[ASSIGNMENT] Work out the count of lines in the listing below that include "limit". Give that count alone.

[RECORDS SUPPLIED]
import Summits.QuantumFields.BalabanUV.Beta.EriceRemainderEnclosureHistoryAutonomyComparisonAgeCompositionDecayBoundaryFlowFacts
import Summits.QuantumFields.BalabanUV.Beta.EriceRemainderEnclosureHistoryAutonomyComparisonAgeCompositionDecaySlotFlow
import Summits.QuantumFields.BalabanUV.Beta.EriceRemainderEnclosureHistoryAutonomyComparisonAgeCompositionDecayBoundaryOldCertificate
import Summits.QuantumFields.BalabanUV.Beta.EriceRemainderEnclosureHistoryAutonomyComparisonAgeCompositionDecayBoundaryYoungCertificate

/-!
# EriceRemainderEnclosureHistoryAutonomyComparisonAgeCompositionDecayBoundaryFlow — (E85e) route (N), first order: THE FIRST SLOT MERGED WITH THE BOUNDARY OF
# THE (S-d) BUDGET ALONG A TWO-AGE FLOW — the slot of the pin `m+2` pays its own debits, the extra window damping `F_{m+2}` and the last factor `DE` out of
# its step credit, the old decay step's credit and the deep slots' surpluses, by the scalar certificates of (E85b)∕(E85c) at the flow's level ratios

Cell `pub-balaban`, β-function sub-cell, BINDER row D4 «RemainderConst leaves for Bałaban's split» (`HOME/BINDER-OWNERS.md`; owner lineage `b2b-balaban-beta-an4`;
this file by co-owner #2 lineage `b2b-balaban-beta-d4-p2`, generation 76), β-FLOW TEAM duty (1), FREEZE (0) honoured (def-free; imports (E85e₁)
`…DecayBoundaryFlowFacts`, (E85b) `…DecayBoundaryOldCertificate`, (E85c) `…DecayBoundaryYoungCertificate`; uses (E82b)∕(E84c)∕(E84d)∕(E85d) window facts and the
certificates BY NAME; nothing restated).  Successor item (E84d-2), the pin `m+2` and the boundary.

HONEST FRAMING (page 1, verbatim and binding).  *"Discharging BetaPertH makes Bałaban's UV stability UNCONDITIONAL — a real constructive-QFT result; it is
NOT the continuum limit and NOT the Clay problem."*  THIS FILE DISCHARGES NOTHING OF THE KIND.  Elementary real analysis about ABSTRACT functionals on a box
]0,γ]^ℕ with displayed floors, profiles and signs, and the FIRST-ORDER renewal objects of route (N) built from them — hypotheses of a census, not facts; the
form, signs, ages and moments of Bałaban's (1.22) limit functional are NOT PRINTED ([I] p. 298; GAPS G-t4-U2-1∕-2) and NOT asserted.  Row D4 class
UNCHANGED (critical-path width 0; instance 0∕1; D4 DISCHARGE NO DATE).  HONEST DEPENDENCY: continuum YM on T⁴ ⇐ BetaPertH ∧ nine spine estimates (0/9
proved); BetaPertH ⇐ (D1) ∧ (D4) ∧ CAP+tail; G-an2-4 gates asym, D1 and NE2/3/4.

THE POINT (census sense (α); route (N); README `HOME/b2b-balaban-beta-d4-p2/g76/e85/README.md`).  §1 **`slot_first_merged`**: along every two-age flow and at
every pin `m`, `d_{m+2}Hup_{m+2} < 1` and `F_{m+1} + c_{m+2}∕(1−c_{m+2}) + ϑ_{m+2}ω_{m+2} + F_{m+2} + DE ≤ A_{m+2} + A_{m+k} + Σ_{q∈[m+3,m+2+k)} (4∕3)d_{q+1}` — the slot of
the first pin with the boundary of (E84c) `budget_of_slots` folded in.  Per unit `c₁ = c_{m+3}`, `d₁ = d_{m+3}` it is `c₁·MO + d₁·MY ≥ 0`: the credits are (E84c)
`step_ge_reads` at `m+2` (`≥ 3c₁Rt² + 3d₁w²`) and at `m+k` (`≥ 3c₁(lt)²q' + 3d₁g³`), the fund is (E85e₁) `fund_ge`, the defect is at most `(t²−1)(3∕(2t²)+1∕2)`
((E84c) `defect_up_le`, (E82b) `load_le_half_step`), `F_{m+1} = d₁(vw)³ + c₁(lt)³`, `F_{m+2} = d₁w³ + c₁t³`, `c_{m+2} = c₁t³ = x∕k`, and the last factor
`DE ≤ d₁w³Ĥ∕(1 − wĤ∕6)` (`Hup ≤ Ĥ`, `d_{m+2} = d₁w³ ≤ w∕6` since the young read is at most half the step `≤ 1∕3`, (E85e₁) `hat_small`, `de_bound`); the
certificates' hypotheses are the window facts `relStep_le_step`, `relStep_le_relStep`, `read_sq_tangent`, `inner_rise_ge_reads`, `windowRatio_mono`,
`invSq_add_le_tangent`, `step_le_of_window`, `load_le_of_window`.  NOT CLAIMED: anything nonlinear; three or more loaded ages; anything printed.

WHAT IS PROVED ([folklore]; 0 `def`, 0 sorry).  §1 **`slot_first_merged`**.
-/
noncomputable section
open Finset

[TASK ANSWER] 2